§ Your task:
Using the records below, filter out every line that lacks "hbdd" and copy the rest.

Stored data entries

================

import Mathlib
import Summits.NavierStokesRegularity.NavierStokesRegularity.Theorems.SubOnsagerCeilingDefs
import Summits.NavierStokesRegularity.NavierStokesRegularity.Theorems.SubOnsagerCeilingOrthantTailCeilingDyadicRatioTwoTools
import Summits.NavierStokesRegularity.NavierStokesRegularity.Theorems.SubOnsagerCeilingDyadicRangeChain
import HarnessLib

/-!
# RUNG under the crux `SubOnsagerCeiling.ForwardTailCeilingKP` (stmt-NavierStokesRegularity-27057):
# the ν-uniform shell barrier and tail ceiling for scaled dyadic tables at EVERY scale ratio
# `1 + ε₀ ∈ [17/10, 2]` (helper file, `--supports`)

**What is proved.** For every `ε₀ ∈ [7/10, 1]`, every `c > 0`, every viscosity `ν > 0`, every
one-shell datum `X₀` and every honest `ν`-viscous solution `X` on `[0, s]` of Tao's NS-scaled lattice
at scale ratio `1 + ε₀` with the table `α = c · dyadicTable` (the Katz–Pavlović chain on component
`0`), for all `t ∈ [0, s]`, all components `i` and all shells `k ≥ 0`

  `(1+ε₀)^{2θk} · ½ X_{i,k}(t)² ≤ 100 · Σ_j ½ (X₀ j)²`,   `θ = 101/200 > 1/2`

(`dyadicRange_shellBarrier`), hence `ShellBarrierAt R ε₀ α` of the route's vocabulary
(`dyadicRange_shellBarrierAt`; the tail ceiling `CeilingAt R ε₀ α` follows by the geometric series
`subOnsagerCeiling_ceilingAt_of_shellBarrierAt`, `C = 400/(1 − (1+ε₀)^{-2θ})`). The case `ε₀ = 1` is the landed rung `stub_dyadicRatioTwo` (p610572,
transport of Barbato–Morandin–Romito 2011 at `λ = 2`); the range `ε₀ ∈ [7/10, 1)` is new: it rests
on the re-tuned BMR region of the sibling files `SubOnsagerCeilingDyadicRangeRegionIneq` /
`…Region` / `…Chain` (`DyadicRange.chain_shellBarrier`). In the LEAD skeleton
`Cruxes/ForwardTailCeilingKP/Lines/kp_shell_barrier.lean` this is the rung `rung_dyadicRange`
(via `ceilingAt_of_shellBarrier` and `fwdCeilingKPAt_of_ceilingAt`): the one-mode chain class of STUB 1 (`stub_kpCeilingLargeRatio`,
`1/4 < ε₀ ≤ 1`) on the sub-range `ε₀ ∈ [7/10, 1]`.

HONEST FRAMING: a statement about MODEL lattice ODEs (route SubOnsagerCeiling, rung TL-M2Break);
it covers the one-mode chain class only, on part of the large-ratio regime; nothing here bears on
Navier–Stokes regularity and no crux or summit is proved.
[cite: BarbatoMorandinRomito2011, §2 Lemma 2.1, §3.2] [cite: Tao2016AveragedNS, §4 (4.5), (4.13)]
-/

noncomputable section

-- the sub-problem namespace `NavierStokesRegularity.NavierStokesRegularity` is the tree's layout (D-0017)
set_option linter.dupNamespace false

namespace Summit.NavierStokesRegularity.NavierStokesRegularity.Theorems

open Set Filter
open scoped Topology
open Literature.Analysis.FluidPDE.TaoCascade
open Literature.Barriers.NavierStokesRegularity.Dyadic
open Summit.NavierStokesRegularity.NavierStokesRegularity.Theorems.SubOnsagerCeiling

/-- **The ν-uniform shell barrier for scaled dyadic tables at every scale ratio `1+ε₀ ∈ [17/10, 2]`**
(`θ = 101/200`, `D = 100`, uniformly in `ν > 0`, in the scale `c > 0`, in `ε₀ ∈ [7/10, 1]` and in the
datum): along every honest `ν`-viscous solution on `[0, s]` of the `ε₀` lattice with table
`c · dyadicTable` from a one-shell datum `X₀`, `(1+ε₀)^{2θk}·½X_{i,k}(t)² ≤ 100·Σ_j ½(X₀ j)²`.
[cite: BarbatoMorandinRomito2011, §2 Lemma 2.1 and §3.2] -/
theorem dyadicRange_shellBarrier {c ε₀ : ℝ} (hc : 0 < c) (hε : 7 / 10 ≤ ε₀) (hε1 : ε₀ ≤ 1)
    {α : Fin 4 → Fin 4 → Fin 4 → ℤ × ℤ × ℤ → ℝ}
    (hα : ∀ (i₁ i₂ i₃ : Fin 4) (μ : ℤ × ℤ × ℤ), α i₁ i₂ i₃ μ = c * dyadicTable i₁ i₂ i₃ μ) :
    ∀ ν : ℝ, 0 < ν → ∀ (X₀ : Fin 4 → ℝ) (s : ℝ), 0 < s → ∀ X : Fin 4 → ℤ → ℝ → ℝ,
      (∀ (i : Fin 4) (k : ℤ), X i k 0 = if k = 0 then X₀ i else 0) →
      (∀ (i : Fin 4) (k : ℤ), k < 0 → ∀ t : ℝ, X i k t = 0) →
      (∃ M : ℝ, ∀ (t : ℝ) (i : Fin 4) (k : ℤ), (1 + (1 + ε₀) ^ ((10 : ℝ) * k)) * |X i k t| ≤ M) →
      (∀ (i : Fin 4) (k : ℤ), Continuous (X i k)) →
      (∀ (i : Fin 4) (k : ℤ), ∀ t ∈ Set.Icc (0 : ℝ) s, HasDerivWithinAt (X i k)
        (quadTerm ε₀ α X i k t - ν * (1 + ε₀) ^ ((2 : ℝ) * k) * X i k t) (Set.Icc (0 : ℝ) s) t) →
      (∀ t ∈ Set.Icc (0 : ℝ) s, ∀ (i : Fin 4) (k : ℤ), 1 ≤ k → 0 ≤ X i k t) →
      ∀ t ∈ Set.Icc (0 : ℝ) s, ∀ (i : Fin 4) (k : ℕ),
        (1 + ε₀) ^ (2 * (101 / 200) * (k : ℝ)) * ((1 / 2 : ℝ) * X i (k : ℤ) t ^ 2) ≤
          100 * (∑ j : Fin 4, (1 / 2 : ℝ) * X₀ j ^ 2) := by
  intro ν hν X₀ s hs X hdat hvan hbdd hcont hode hnn t ht i k
  set b : ℝ := 1 + ε₀ with hb
  have hb17 : 17 / 10 ≤ b := by rw [hb]; linarith
  have hb2 : b ≤ 2 := by rw [hb]; linarith
  have hb0 : 0 < b := by linarith
  set E₀ : ℝ := ∑ j : Fin 4, (1 / 2 : ℝ) * X₀ j ^ 2 with hE₀
  have hE₀i : ∀ j : Fin 4, (1 / 2 : ℝ) * X₀ j ^ 2 ≤ E₀ := fun j =>
    Finset.single_le_sum (f := fun j => (1 / 2 : ℝ) * X₀ j ^ 2) (fun j _ => by positivity)
      (Finset.mem_univ j)
  have hE₀0 : 0 ≤ E₀ := Finset.sum_nonneg fun j _ => by positivity
  have hw0 : 0 ≤ b ^ (2 * (101 / 200) * (k : ℝ)) := Real.rpow_nonneg hb0.le _
  by_cases hi : i = 0
  swap
  · -- components `i ≠ 0`: pure decay, `X²` does not increase
    have hd : ∀ τ ∈ Icc 0 s, HasDerivWithinAt (fun r => X i k r ^ 2)
        (2 * X i k τ * (0 - ν * b ^ ((2 : ℝ) * (k : ℤ)) * X i k τ)) (Icc 0 s) τ := by
      intro τ hτ
      have h := hode i k τ hτ
      rw [dyadicRatioTwo_quadTerm_of_ne hα X hi] at h
      exact hasDerivWithinAt_sq h
    have hle := le_add_mul_of_deriv_le_Icc hd (C := 0) (fun τ _ => by
      have hw : 0 ≤ ν * b ^ ((2 : ℝ) * (k : ℤ)) := mul_nonneg hν.le (Real.rpow_nonneg hb0.le _)
      nlinarith [sq_nonneg (X i k τ)]) t ht
    rw [zero_mul, add_zero, hdat i k] at hle
    rcases Nat.eq_zero_or_pos k with rfl | hk
    · simp only [Nat.cast_zero, mul_zero, Real.rpow_zero, one_mul, if_true] at hle ⊢
      calc (1 / 2 : ℝ) * X i 0 t ^ 2 ≤ (1 / 2 : ℝ) * X₀ i ^ 2 := by linarith
        _ ≤ E₀ := hE₀i i
        _ ≤ 100 * E₀ := by linarith
    · rw [if_neg (by exact_mod_cast hk.ne')] at hle
      have hX0 : X i k t ^ 2 = 0 := le_antisymm (by simpa using hle) (sq_nonneg _)
      rw [hX0, mul_zero, mul_zero]
      exact mul_nonneg (by norm_num) hE₀0
  -- component `0`: the Katz–Pavlović chain at ratio `b ∈ [17/10, 2]`
  subst hi
  have hdat' : ∀ k : ℤ, X 0 k 0 = if k = 0 then X₀ 0 else 0 := fun k => hdat 0 k
  have hvan' : ∀ τ, X 0 (-1) τ = 0 := fun τ => hvan 0 (-1) (by norm_num) τ
  have hbdd' : ∃ M : ℝ, ∀ (τ : ℝ) (k : ℕ), (1 + b ^ ((10 : ℝ) * k)) * |X 0 k τ| ≤ M := by
    obtain ⟨M, hM⟩ := hbdd
    exact ⟨M, fun τ k => by simpa using hM τ 0 k⟩
  have hcont' : ∀ k : ℕ, ContinuousOn (X 0 k) (Icc 0 s) := fun k => (hcont 0 k).continuousOn
  have hode' : ∀ (m : ℕ), ∀ τ ∈ Icc 0 s, HasDerivWithinAt (X 0 m)
      (c * (b ^ ((5 : ℝ) * ((m : ℝ) - 1) / 2) * X 0 ((m : ℤ) - 1) τ ^ 2 -
          b ^ ((5 : ℝ) * (m : ℝ) / 2) * (X 0 m τ * X 0 ((m : ℤ) + 1) τ)) -
        ν * b ^ ((2 : ℝ) * (m : ℝ)) * X 0 m τ) (Icc 0 s) τ := by
    intro m τ hτ
    have h := hode 0 (m : ℤ) τ hτ
    rw [dyadicRatioTwo_quadTerm_const_mul hα, quadTerm_dyadicTable_zero] at h
    push_cast at h
    exact h
  have hnn' : ∀ τ ∈ Icc 0 s, ∀ k : ℕ, 1 ≤ k → 0 ≤ X 0 k τ := fun τ hτ k hk =>
    hnn τ hτ 0 k (by exact_mod_cast hk)
  have key := DyadicRange.chain_shellBarrier hb17 hb2 hc hν hs hdat' hvan' hbdd' hcont' hode' hnn'
    t ht k
  -- `(1+ε₀)^{2θk} = (b^θ)^{2k}`
  have hw : b ^ (2 * (101 / 200) * (k : ℝ)) = (b ^ ((101 : ℝ) / 200)) ^ (2 * k) := by
    rw [← Real.rpow_mul_natCast hb0.le]
    congr 1; push_cast; ring
  rw [hw]
  calc (b ^ ((101 : ℝ) / 200)) ^ (2 * k) * ((1 / 2 : ℝ) * X 0 (k : ℤ) t ^ 2)
      = (1 / 2 : ℝ) * ((b ^ ((101 : ℝ) / 200)) ^ (2 * k) * X 0 (k : ℤ) t ^ 2) := by ring
    _ ≤ (1 / 2 : ℝ) * (100 * X₀ 0 ^ 2) := by linarith
    _ = 100 * ((1 / 2 : ℝ) * X₀ 0 ^ 2) := by ring
    _ ≤ 100 * E₀ := by linarith [hE₀i 0]

/-- **`ShellBarrierAt R ε₀ α` for every scaled dyadic table at every `ε₀ ∈ [7/10, 1]`** (`θ = 101/200`,
`D = 100`; the table-class and orthant hypotheses of `ShellBarrierAt` are not needed).
[cite: BarbatoMorandinRomito2011, §2 Lemma 2.1 and §3.2] -/
theorem dyadicRange_shellBarrierAt : ∀ R : ℝ, ∀ ε₀ : ℝ, 7 / 10 ≤ ε₀ → ε₀ ≤ 1 →
    ∀ α : Fin 4 → Fin 4 → Fin 4 → ℤ × ℤ × ℤ → ℝ, IsScaledDyadic α → ShellBarrierAt R ε₀ α := by
  intro R ε₀ hε hε1 α hα _hT _hO
  obtain ⟨c, hc, hα⟩ := hα
  exact ⟨101 / 200, by norm_num, 100, by norm_num, dyadicRange_shellBarrier hc hε hε1 hα⟩

end Summit.NavierStokesRegularity.NavierStokesRegularity.Theorems

end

================

§ Response to this task:
  intro ν hν X₀ s hs X hdat hvan hbdd hcont hode hnn t ht i k
  have hbdd' : ∃ M : ℝ, ∀ (τ : ℝ) (k : ℕ), (1 + b ^ ((10 : ℝ) * k)) * |X 0 k τ| ≤ M := by
    obtain ⟨M, hM⟩ := hbdd
  have key := DyadicRange.chain_shellBarrier hb17 hb2 hc hν hs hdat' hvan' hbdd' hcont' hode' hnn'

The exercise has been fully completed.